I didn't mean areas to avoid, more like bad restaurants/pubs etc!


----------



## Guineveretoo (Mar 17, 2017)

KatyF said:


> I didn't mean areas to avoid, more like bad restaurants/pubs etc!


Avoid Wetherspoons on match days 

That's about all, really.


----------



## Guineveretoo (Mar 18, 2017)

_(Sorry for posting this in several threads, but I don't know whether Thornton Heath people read South Norwood/Croydon threads etc.)
_
The Stanley People's Initiative (SPI) - the charity which runs Stanley Halls on behalf of the local community - are looking for fresh blood in the shape of new trustees!

Anyone interested?

Trustee Opportunities for people with arts management, marketing or legal expertise


----------



## Hoss (Mar 20, 2017)

Although it's officially Norbury, it's right on my doorstep. I can recommend Sorrento In for their magnificent pizzas. Have had a couple of deliveries from them and eaten in once with wife and 2.5yo daughter. The food is really very good Italian. Pizzas are great and the owners are lovely. It's not a huge place - we went there at about 7 on a Friday and was happy to see that by 7pm they were rammed, with a constant stream of people, many Italians which I guess is a good sign, for takeaway pizzas. We had a starter each and a pizza, daughter had a kids pizza. Portions are huge and in hindsight starters were unnecessary, plus they brought us homemade bread and a bruschetta each for free. Couldn't finish it all so equivalent to a whole pizza boxes up and taken home for breakfast [emoji41]


.


----------



## KatyF (Mar 27, 2017)

Can anyone recommend a reasonably priced man with a van to help with my move? Should be just one trip with some furniture.


----------



## DJWrongspeed (Mar 27, 2017)

I hear the Thomas Farley pub is being taken over by Antic. It's a lovely building so am glad it's still going to be a pub.

Is it still going ahead?


----------



## BigMoaner (Mar 27, 2017)

DJWrongspeed said:


> I hear the Thomas Farley pub is being taken over by Antic. It's a lovely building so am glad it's still going to be a pub.
> 
> Is it still going ahead?


Last I heard it was still happening.


----------



## Nosa (Apr 21, 2017)

Is it really going to be Antic or just rumours?


----------



## BigMoaner (Apr 21, 2017)

Antic confirmed it was on Twitter. But there's been no use since then - four months ago. I did notice that the graffiti on he doors has been removed, so someone is doing something with it.


----------



## BigMoaner (Apr 25, 2017)

All the new rejen works have started or are just starting


----------



## Guineveretoo (May 11, 2017)

Stanley Halls is recruiting! 

We have an exciting new opportunity available for a Marketing and Promotions Officer Marketing & Promotions Officer, Stanley Halls, and we are also looking to recruit a Centre Administrator. Centre Administrator, Stanley Halls

Both jobs are part time, and both are fantastic opportunities to help Stanley Halls build up its community base in South Norwood and environs.

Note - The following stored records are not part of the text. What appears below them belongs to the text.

/-! ### The data class of the crux: the early window -/

/-- **Overshoot × Frobenius gradient at margin zero for the data class of the crux.** There are
absolute `A ≥ 0`, `ε > 0` such that every classical solution of the unforced Navier–Stokes system
on `ℝ³ × [0,T)` (`ν, T > 0`) that is Leray–Hopf from a rapidly decaying datum with `‖u(0,·)‖ ≤ B₀`
(`B₀ > 0`) satisfies, at every `τ ∈ (0,T)` with `τ ≤ ε ν/B₀²` and every fast point `x`
(`‖u(τ,x)‖ > B₀`): `(‖u(τ,x)‖ - B₀) · |∇u(τ,x)|²_F ≤ A B₀⁵/ν²` (speed `≤ 2B₀` in the early window,
`levelSetModeration_earlyWindow`; `levelSetModeration_fastSetFrobenius_of_speed_le` with `G = 2B₀`).
On the fast set the overshoot kills the parabolic singularity of the full gradient. [folklore] -/
theorem levelSetModeration_fastSetFrobenius :
    ∃ A ε : ℝ, 0 ≤ A ∧ 0 < ε ∧ ∀ (ν T : ℝ) (u : ℝ → EuclideanSpace ℝ (Fin 3) → EuclideanSpace ℝ (Fin 3)) (p : ℝ → EuclideanSpace ℝ (Fin 3) → ℝ), 0 < ν → 0 < T → Literature.Analysis.FluidPDE.IsClassicalNSSolutionOn (Set.Ico 0 T) ν 0 u p → Literature.Analysis.FluidPDE.IsLerayHopfOn T ν 0 (u 0) u → Literature.Analysis.FluidPDE.HasRapidSpatialDecay (u 0) → ∀ B₀ : ℝ, 0 < B₀ → (∀ x, ‖u 0 x‖ ≤ B₀) → ∀ τ ∈ Set.Ioo 0 T, τ ≤ ε * ν / B₀ ^ 2 → ∀ x, B₀ < ‖u τ x‖ → (‖u τ x‖ - B₀) * Literature.Analysis.FluidPDE.frobeniusNormSq (fderiv ℝ (u τ) x) ≤ A * B₀ ^ 5 / ν ^ 2 := by
  obtain ⟨c₀, hc₀, hW⟩ := levelSetModeration_earlyWindow
  obtain ⟨A, ε, hA0, hε, hG⟩ := levelSetModeration_fastSetFrobenius_of_speed_le
  refine ⟨32 * A, min (c₀ / 2) (ε / 16), by positivity, lt_min (by positivity) (by positivity), ?_⟩
  intro ν T u p hν hT hcl hLH hdec B₀ hB₀ hbd0 τ hτ hτε x hfast
  -- the horizon `T' = (τ + T₁)/2`, `T₁ = min T (c₀ν/B₀²)`
  set T₁ : ℝ := min T (c₀ * ν / B₀ ^ 2) with hT₁
  have hτc₀ : τ < c₀ * ν / B₀ ^ 2 := by
    have h1 : τ ≤ c₀ / 2 * ν / B₀ ^ 2 := hτε.trans
      (div_le_div_of_nonneg_right (mul_le_mul_of_nonneg_right (min_le_left _ _) hν.le)
        (by positivity))
    have h2 : c₀ / 2 * ν / B₀ ^ 2 < c₀ * ν / B₀ ^ 2 :=
      div_lt_div_of_pos_right (by nlinarith) (by positivity)
    exact h1.trans_lt h2
  have hτT₁ : τ < T₁ := lt_min hτ.2 hτc₀
  set T' : ℝ := (τ + T₁) / 2 with hT'
  have hτT' : τ < T' := by rw [hT']; linarith
  have hT'T₁ : T' < T₁ := by rw [hT']; linarith
  have hT'pos : 0 < T' := hτ.1.trans hτT'
  have hT'T : T' < T := hT'T₁.trans_le (min_le_left _ _)
  have hT'c : T' < c₀ * ν / B₀ ^ 2 := hT'T₁.trans_le (min_le_right _ _)
  -- speed `≤ 2B₀` on `[0, T']`
  have hbd : ∀ s ∈ Icc 0 T', ∀ y, ‖u s y‖ ≤ 2 * B₀ := fun s hs y =>
    (hW ν T u p hν hT hcl hLH hdec B₀ hB₀ hbd0 s ⟨hs.1, hs.2.trans_lt hT'T⟩
      (hs.2.trans_lt hT'c)).1 y
  -- uniform `L²` bound of the slices
  set KK : ℝ≥0∞ := (ENNReal.ofReal (∫ x, ‖u 0 x‖ ^ 2)) ^ (1 / 2 : ℝ) with hKK
  have hKKtop : KK ≠ ⊤ := ENNReal.rpow_ne_top_of_nonneg (by norm_num) ENNReal.ofReal_ne_top
  have hL2 : ∀ s ∈ Icc 0 T', eLpNorm (u s) 2 volume ≤ KK := by
    intro s hs
    have h := lintegral_enorm_sq_le_of_lerayHopf hLH hν.le ⟨hs.1, hs.2.trans hT'T.le⟩
    rw [eLpNorm_eq_lintegral_rpow_enorm_toReal (by norm_num) (by norm_num), ENNReal.toReal_ofNat,
      hKK]
    refine ENNReal.rpow_le_rpow ?_ (by norm_num)
    refine le_trans (le_of_eq ?_) h
    exact lintegral_congr fun x => by rw [ENNReal.rpow_two]
  -- the window `τ ≤ ε ν B₀²/(2B₀)⁴`
  have hτw : τ ≤ ε * ν * B₀ ^ 2 / (2 * B₀) ^ 4 := by
    have h1 : τ ≤ ε / 16 * ν / B₀ ^ 2 := hτε.trans
      (div_le_div_of_nonneg_right (mul_le_mul_of_nonneg_right (min_le_right _ _) hν.le)
        (by positivity))
    refine h1.trans (le_of_eq ?_)
    field_simp
    ring
  have key := hG hν (by positivity : (0 : ℝ) < 2 * B₀) hcl hT'pos hT'T hbd hKKtop hL2 hB₀
    (by linarith) hbd0 τ ⟨hτ.1, hτT'⟩ hτw x hfast
  refine key.trans (le_of_eq ?_)
  ring

/-! ### The linear rotation law at margin zero -/

/-- **Pointwise rotation density bound on the fast set.** If
`(‖u τ x‖ - B₀) |∇u(τ,x)|²_F ≤ A B₀⁵/ν²` at the fast points of the early window (the conclusion of
`levelSetModeration_fastSetFrobenius` for one solution), then for every level `c ≥ B₀`, every such
`τ` and every `x` with `c < ‖u τ x‖`:
`(1 - c/‖u‖)(|∇u|²_F - ‖D|u|‖²) ≤ A B₀⁴/ν²` (drop `‖D|u|‖² ≥ 0`; `1 - c/‖u‖ ≤ (‖u‖ - B₀)/B₀`).
[folklore] -/
theorem levelSetModeration_rotationDensity_le {A ε ν T B₀ : ℝ}
    {u : ℝ → EuclideanSpace ℝ (Fin 3) → EuclideanSpace ℝ (Fin 3)}
    (hAF : ∀ τ ∈ Set.Ioo 0 T, τ ≤ ε * ν / B₀ ^ 2 → ∀ x, B₀ < ‖u τ x‖ →
      (‖u τ x‖ - B₀) * frobeniusNormSq (fderiv ℝ (u τ) x) ≤ A * B₀ ^ 5 / ν ^ 2)
    {c τ : ℝ} (hB₀ : 0 < B₀) (hc : B₀ ≤ c) (hτ : τ ∈ Ioo 0 T) (hτε : τ ≤ ε * ν / B₀ ^ 2)
    {x : EuclideanSpace ℝ (Fin 3)} (hx : c < ‖u τ x‖) :
    (1 - c / ‖u τ x‖) * (frobeniusNormSq (fderiv ℝ (u τ) x) -
        ‖fderiv ℝ (fun y => ‖u τ y‖) x‖ ^ 2) ≤ A * B₀ ^ 4 / ν ^ 2 := by
  have hux : B₀ < ‖u τ x‖ := hc.trans_lt hx
  have hu0 : 0 < ‖u τ x‖ := hB₀.trans hux
  have h1 : 0 ≤ 1 - c / ‖u τ x‖ := by
    rw [sub_nonneg, div_le_one hu0]; exact hx.le
  have hfrob0 : 0 ≤ frobeniusNormSq (fderiv ℝ (u τ) x) :=
    Finset.sum_nonneg fun i _ => sq_nonneg _
  have h2 : 1 - c / ‖u τ x‖ ≤ (‖u τ x‖ - B₀) / B₀ := by
    have ha : 1 - c / ‖u τ x‖ ≤ 1 - B₀ / ‖u τ x‖ := by
      gcongr
    have hb : 1 - B₀ / ‖u τ x‖ = (‖u τ x‖ - B₀) / ‖u τ x‖ := by
      field_simp
    have hc' : (‖u τ x‖ - B₀) / ‖u τ x‖ ≤ (‖u τ x‖ - B₀) / B₀ :=
      div_le_div_of_nonneg_left (by linarith) hB₀ hux.le
    linarith
  have key := hAF τ hτ hτε x hux
  calc (1 - c / ‖u τ x‖) * (frobeniusNormSq (fderiv ℝ (u τ) x) -
        ‖fderiv ℝ (fun y => ‖u τ y‖) x‖ ^ 2)
      ≤ (1 - c / ‖u τ x‖) * frobeniusNormSq (fderiv ℝ (u τ) x) := by
        refine mul_le_mul_of_nonneg_left ?_ h1
        linarith [sq_nonneg ‖fderiv ℝ (fun y => ‖u τ y‖) x‖]
    _ ≤ (‖u τ x‖ - B₀) / B₀ * frobeniusNormSq (fderiv ℝ (u τ) x) :=
        mul_le_mul_of_nonneg_right h2 hfrob0
    _ = B₀⁻¹ * ((‖u τ x‖ - B₀) * frobeniusNormSq (fderiv ℝ (u τ) x)) := by
        rw [div_eq_mul_inv]; ring
    _ ≤ B₀⁻¹ * (A * B₀ ^ 5 / ν ^ 2) := mul_le_mul_of_nonneg_left key (by positivity)
    _ = A * B₀ ^ 4 / ν ^ 2 := by field_simp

Details are on the links above. Closing date for both is 21 May and the contact person is Amie Salmon - Amie@stanleyhalls.org.uk


----------



## Miss-Shelf (May 22, 2017)

BigMoaner said:


> All the new rejen works have started or are just starting


Pastel


----------



## GarveyLives (Aug 20, 2017)

*This is fifteen year-old Jermaine Goupall ...
*
*




*​*
... he was stabbed to death in Thornton Heath on 8 August 2017.

He was out with a group of friends when he was confronted by three men wearing balaclavas and armed with knives and a machete.

Jermaine tried to run away but was stabbed near a Costcutter shop on Green Lane and collapsed in Georgia Road at around 11pm.

He was pronounced dead at the scene shortly before midnight. A post-mortem confirmed he died of a stab wound to the leg.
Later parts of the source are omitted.